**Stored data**
=== Begin Enclosure ===
/-- ★★ **THE ENERGY IDENTITY AT A CURVED BACKGROUND** ([B9] (3.10) «Δ = D*D + Δ′»'s principal part; [B8] (1.55)'s current `J = D^{η*}_{U₀}D^η_{U₀}A` =
`B8Eq155JBound.Jcur`): for every real pairing `B` invariant under a subgroup `S` of units containing the bond variables of `U₀`, and every componentwise
finitely supported bond field `A`, `Σ_κ Σᶠ_x B(A_κ(x), J_κ(x)) = Σ_κ Σ_{ν<κ} Σᶠ_x B((D^η_{U₀}A)_{νκ}(x), (D^η_{U₀}A)_{νκ}(x))` — the divergence (1.2) of the
plaquette derivative (3.4) IS the pairing `⟨D^η_{U₀}A, D^η_{U₀}A⟩` (plaquettes indexed once; the flat `U₀ = 1`, `𝔸 = ℂ` case is dag-n05-w3's
`B8FlatBondCalculusZd.sum_finsum_conj_mul_Jcur`). [cite: Balaban1985BackgroundPropagators, (3.9)–(3.10) p.392, (3.4) p.391; Balaban1985RegularSpaces, (1.2) p.76, (1.55) p.86] -/
theorem sum_finsum_pair_Jcur (hB : ∀ u ∈ S, ∀ a b : 𝔸, B (conjR u a) b = B a (conjR u⁻¹ b)) (hU : ∀ (x : Site d) (κ : Fin d), U₀ x κ ∈ S)
    {A : Site d → Fin d → 𝔸} (hA : ∀ μ : Fin d, (Function.support fun x => A x μ).Finite) :
    ∑ κ : Fin d, ∑ᶠ x, B (A x κ) (B8Eq155JBound.Jcur η U₀ A κ x) =
      ∑ κ : Fin d, ∑ ν ∈ Finset.Iio κ, ∑ᶠ x,
        B (B8Eq146AExpansion.plaqCovDeriv η U₀ A ν κ x) (B8Eq146AExpansion.plaqCovDeriv η U₀ A ν κ x) := by
  classical
  -- fold the plaquette derivative into a letter `F`
  set F : Fin d → Fin d → Site d → 𝔸 := fun μ ν x => B8Eq146AExpansion.plaqCovDeriv η U₀ A μ ν x with hFdef
  have hF : ∀ μ ν x, B8Eq146AExpansion.plaqCovDeriv η U₀ A μ ν x = F μ ν x := fun _ _ _ => rfl
  have hFfin : ∀ μ ν, (Function.support (F μ ν)).Finite := fun μ ν => support_plaqCovDeriv_finite η hA μ ν
  have hFexp : ∀ μ ν x, F μ ν x = covDerivFwd η U₀ μ (fun y => A y ν) x - covDerivFwd η U₀ ν (fun y => A y μ) x :=
    fun μ ν x => B8Eq146AExpansion.plaqCovDeriv_eq_covDerivFwd η U₀ A μ ν x
  have hJ : ∀ κ x, B8Eq155JBound.Jcur η U₀ A κ x =
      ∑ ν ∈ Finset.Iio κ, covDeriv η U₀ ν (F ν κ) x - ∑ ν ∈ Finset.Ioi κ, covDeriv η U₀ ν (F κ ν) x := fun κ x => rfl
  simp_rw [hF, hJ]
  -- supports of the pairings against `A_κ`
  have hsuppA : ∀ (κ : Fin d) (G : Site d → 𝔸), (Function.support fun x => B (A x κ) (G x)).Finite := by
    intro κ G
    refine (hA κ).subset fun x hx => ?_
    rw [Function.mem_support] at hx ⊢
    intro h0
    exact hx (by rw [h0, map_zero, LinearMap.zero_apply])
  -- Step 1: move `D^{η*}_ν` across, direction by direction
  have hstep : ∀ κ : Fin d, ∑ᶠ x, B (A x κ)
      (∑ ν ∈ Finset.Iio κ, covDeriv η U₀ ν (F ν κ) x - ∑ ν ∈ Finset.Ioi κ, covDeriv η U₀ ν (F κ ν) x) =
      ∑ ν ∈ Finset.Iio κ, ∑ᶠ x, B (covDerivFwd η U₀ ν (fun y => A y κ) x) (F ν κ x) -
      ∑ ν ∈ Finset.Ioi κ, ∑ᶠ x, B (covDerivFwd η U₀ ν (fun y => A y κ) x) (F κ ν x) := by
    intro κ
    have h1 : ∀ x, B (A x κ) (∑ ν ∈ Finset.Iio κ, covDeriv η U₀ ν (F ν κ) x - ∑ ν ∈ Finset.Ioi κ, covDeriv η U₀ ν (F κ ν) x) =
        ∑ ν ∈ Finset.Iio κ, B (A x κ) (covDeriv η U₀ ν (F ν κ) x) - ∑ ν ∈ Finset.Ioi κ, B (A x κ) (covDeriv η U₀ ν (F κ ν) x) := by
      intro x
      rw [map_sub, map_sum, map_sum]
    rw [finsum_congr h1, finsum_sub_distrib, finsum_sum_comm _ _ fun ν _ => hsuppA κ _, finsum_sum_comm _ _ fun ν _ => hsuppA κ _]
    · congr 1
      · refine Finset.sum_congr rfl fun ν _ => ?_
        exact (B9Eq321LandauOrthogonalZd.finsum_pair_covDerivFwd_left B S η U₀ hB ν (fun x => hU x ν) (f := fun y => A y κ)
          (hFfin ν κ)).symm
      · refine Finset.sum_congr rfl fun ν _ => ?_
        exact (B9Eq321LandauOrthogonalZd.finsum_pair_covDerivFwd_left B S η U₀ hB ν (fun x => hU x ν) (f := fun y => A y κ)
          (hFfin κ ν)).symm
    · refine (hA κ).subset fun x hx => ?_
      rw [Function.mem_support] at hx ⊢
      intro h0
      exact hx (by simp only [h0, map_zero, LinearMap.zero_apply, Finset.sum_const_zero])
    · refine (hA κ).subset fun x hx => ?_
      rw [Function.mem_support] at hx ⊢
      intro h0
      exact hx (by simp only [h0, map_zero, LinearMap.zero_apply, Finset.sum_const_zero])
  -- Step 2: the right side expanded: `B(F_{νκ}, F_{νκ}) = B(∇_νA_κ, F_{νκ}) − B(∇_κA_ν, F_{νκ})`
  have hsq : ∀ ν κ : Fin d, ∑ᶠ x, B (F ν κ x) (F ν κ x) =
      ∑ᶠ x, B (covDerivFwd η U₀ ν (fun y => A y κ) x) (F ν κ x) - ∑ᶠ x, B (covDerivFwd η U₀ κ (fun y => A y ν) x) (F ν κ x) := by
    intro ν κ
    have hs1 : (Function.support fun x => B (covDerivFwd η U₀ ν (fun y => A y κ) x) (F ν κ x)).Finite := by
      refine (hFfin ν κ).subset fun x hx => ?_
      rw [Function.mem_support] at hx ⊢
      intro h0; exact hx (by rw [h0, map_zero])
    have hs2 : (Function.support fun x => B (covDerivFwd η U₀ κ (fun y => A y ν) x) (F ν κ x)).Finite := by
      refine (hFfin ν κ).subset fun x hx => ?_
      rw [Function.mem_support] at hx ⊢
      intro h0; exact hx (by rw [h0, map_zero])
    rw [← finsum_sub_distrib hs1 hs2]
    refine finsum_congr fun x => ?_
    rw [← LinearMap.sub_apply, ← map_sub, ← hFexp]
  -- Step 3: reindex the `ν > κ` block as pairs `κ' < ν'`
  have hswap : ∑ κ : Fin d, ∑ ν ∈ Finset.Ioi κ, ∑ᶠ x, B (covDerivFwd η U₀ ν (fun y => A y κ) x) (F κ ν x) =
      ∑ κ : Fin d, ∑ ν ∈ Finset.Iio κ, ∑ᶠ x, B (covDerivFwd η U₀ κ (fun y => A y ν) x) (F ν κ x) := by
    rw [Finset.sum_sigma' Finset.univ (fun κ => Finset.Ioi κ), Finset.sum_sigma' Finset.univ (fun κ => Finset.Iio κ)]
    refine Finset.sum_bij' (fun p _ => ⟨p.2, p.1⟩) (fun p _ => ⟨p.2, p.1⟩) ?_ ?_ ?_ ?_ ?_
    · rintro ⟨κ, ν⟩ hp
      simp only [Finset.mem_sigma, Finset.mem_univ, Finset.mem_Ioi, true_and] at hp
      simp only [Finset.mem_sigma, Finset.mem_univ, Finset.mem_Iio, true_and]
      exact hp
    · rintro ⟨κ, ν⟩ hp
      simp only [Finset.mem_sigma, Finset.mem_univ, Finset.mem_Iio, true_and] at hp
      simp only [Finset.mem_sigma, Finset.mem_univ, Finset.mem_Ioi, true_and]
      exact hp
    · rintro ⟨κ, ν⟩ _; rfl
    · rintro ⟨κ, ν⟩ _; rfl
    · rintro ⟨κ, ν⟩ _; rfl
  simp_rw [hstep, hsq]
  simp only [Finset.sum_sub_distrib]
  rw [hswap]

variable {τ : 𝔸 →ₗ[ℂ] ℂ}

/-- ★★ **`⟨A, D^{η*}_{U₀}D^η_{U₀}A⟩ = Σ_p Re τ(|(D^η_{U₀}A)(p)|²) ≥ 0` AT A UNITARY BACKGROUND** for the pairing `Re τ(a*b)` of a tracial faithful `τ`: the principal
part of the Hessian (3.10) is positive semi-definite on `ℤᵈ` — with §2, TWO of the four summands of `Δ^η_a(U₀)` ((3.26)) are squares for genuine objects.
[cite: Balaban1985BackgroundPropagators, (3.10) p.392, (3.26) p.395, Thm 3.11 p.416; Balaban1985RegularSpaces, (1.55) p.86] -/
theorem sum_finsum_re_trace_Jcur_nonneg (hτt : ∀ a b : 𝔸, τ (a * b) = τ (b * a)) (hτp : ∀ a : 𝔸, a ≠ 0 → 0 < (τ (star a * a)).re)
    (hU : ∀ (x : Site d) (κ : Fin d), U₀ x κ ∈ unitaryUnits 𝔸) {A : Site d → Fin d → 𝔸}
    (hA : ∀ μ : Fin d, (Function.support fun x => A x μ).Finite) :
    0 ≤ ∑ κ : Fin d, ∑ᶠ x, (τ (star (A x κ) * B8Eq155JBound.Jcur η U₀ A κ x)).re := by
  let Bτ : 𝔸 →ₗ[ℝ] 𝔸 →ₗ[ℝ] ℝ :=
    LinearMap.mk₂ ℝ (fun a b => (τ (star a * b)).re)
      (fun a₁ a₂ b => by rw [star_add, add_mul, map_add, Complex.add_re])
      (fun c a b => by
        rw [star_smul, star_trivial, smul_mul_assoc, ← Complex.coe_smul, map_smul, smul_eq_mul, smul_eq_mul, Complex.re_ofReal_mul])
      (fun a b₁ b₂ => by rw [mul_add, map_add, Complex.add_re])
      (fun c a b => by rw [mul_smul_comm, ← Complex.coe_smul, map_smul, smul_eq_mul, smul_eq_mul, Complex.re_ofReal_mul])
  have hB : ∀ u ∈ unitaryUnits 𝔸, ∀ a b : 𝔸, Bτ (conjR u a) b = Bτ a (conjR u⁻¹ b) :=
    fun u hu a b => re_trace_star_pair_invariant τ hτt hu a b
  have key := sum_finsum_pair_Jcur Bτ (unitaryUnits 𝔸) η hB hU hA
  have key' : ∑ κ : Fin d, ∑ᶠ x, (τ (star (A x κ) * B8Eq155JBound.Jcur η U₀ A κ x)).re =
      ∑ κ : Fin d, ∑ ν ∈ Finset.Iio κ, ∑ᶠ x,
        (τ (star (B8Eq146AExpansion.plaqCovDeriv η U₀ A ν κ x) * B8Eq146AExpansion.plaqCovDeriv η U₀ A ν κ x)).re := key
  rw [key']
  refine Finset.sum_nonneg fun κ _ => Finset.sum_nonneg fun ν _ => finsum_nonneg fun x => ?_
  exact re_trace_star_mul_self_nonneg τ hτp _

end Principal

/-! ## §5  On the gauge modes `A = D^η_{U₀}λ`, `λ ∈ N_𝔤(Q′(U₀))`, the gauge-fixing term restores the full Laplacian energy -/

section GaugeModes

variable {τ : 𝔸 →ₗ[ℂ] ℂ} {s : Finset (Site d)} {L m : ℕ} {η : ℝ} {Λs : ℕ → Set (Site d)} {U₀ : Site d → Fin d → 𝔸ˣ}

/-- `D^{η*}_{U₀}D^η_{U₀}λ = Δ^η_{U₀}λ` on the gauge mode `A = D^η_{U₀}λ` — (3.23) read through the bond field `(x, μ) ↦ (D^η_{U₀,μ}λ)(x)` (definitional for the
tree's `covLap = covDivB ∘ covDerivFwd`). [cite: Balaban1985BackgroundPropagators, (3.23) p.394] -/
theorem covDivB_gaugeMode (lam : Site d → 𝔸) (x : Site d) :
    covDivB η U₀ (fun z μ => covDerivFwd η U₀ μ lam z) x = covLap η U₀ lam x := rfl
=== End Enclosure ===
**Exercise prompt**
Beginning with the line above that contains "rw [star_smul, star_trivial, smul_mul_assoc, ←", copy each line exactly up to and including the line that contains "have key' : ∑", and go no further.

**Response area**
        rw [star_smul, star_trivial, smul_mul_assoc, ← Complex.coe_smul, map_smul, smul_eq_mul, smul_eq_mul, Complex.re_ofReal_mul])
      (fun a b₁ b₂ => by rw [mul_add, map_add, Complex.add_re])
      (fun c a b => by rw [mul_smul_comm, ← Complex.coe_smul, map_smul, smul_eq_mul, smul_eq_mul, Complex.re_ofReal_mul])
  have hB : ∀ u ∈ unitaryUnits 𝔸, ∀ a b : 𝔸, Bτ (conjR u a) b = Bτ a (conjR u⁻¹ b) :=
    fun u hu a b => re_trace_star_pair_invariant τ hτt hu a b
  have key := sum_finsum_pair_Jcur Bτ (unitaryUnits 𝔸) η hB hU hA
  have key' : ∑ κ : Fin d, ∑ᶠ x, (τ (star (A x κ) * B8Eq155JBound.Jcur η U₀ A κ x)).re =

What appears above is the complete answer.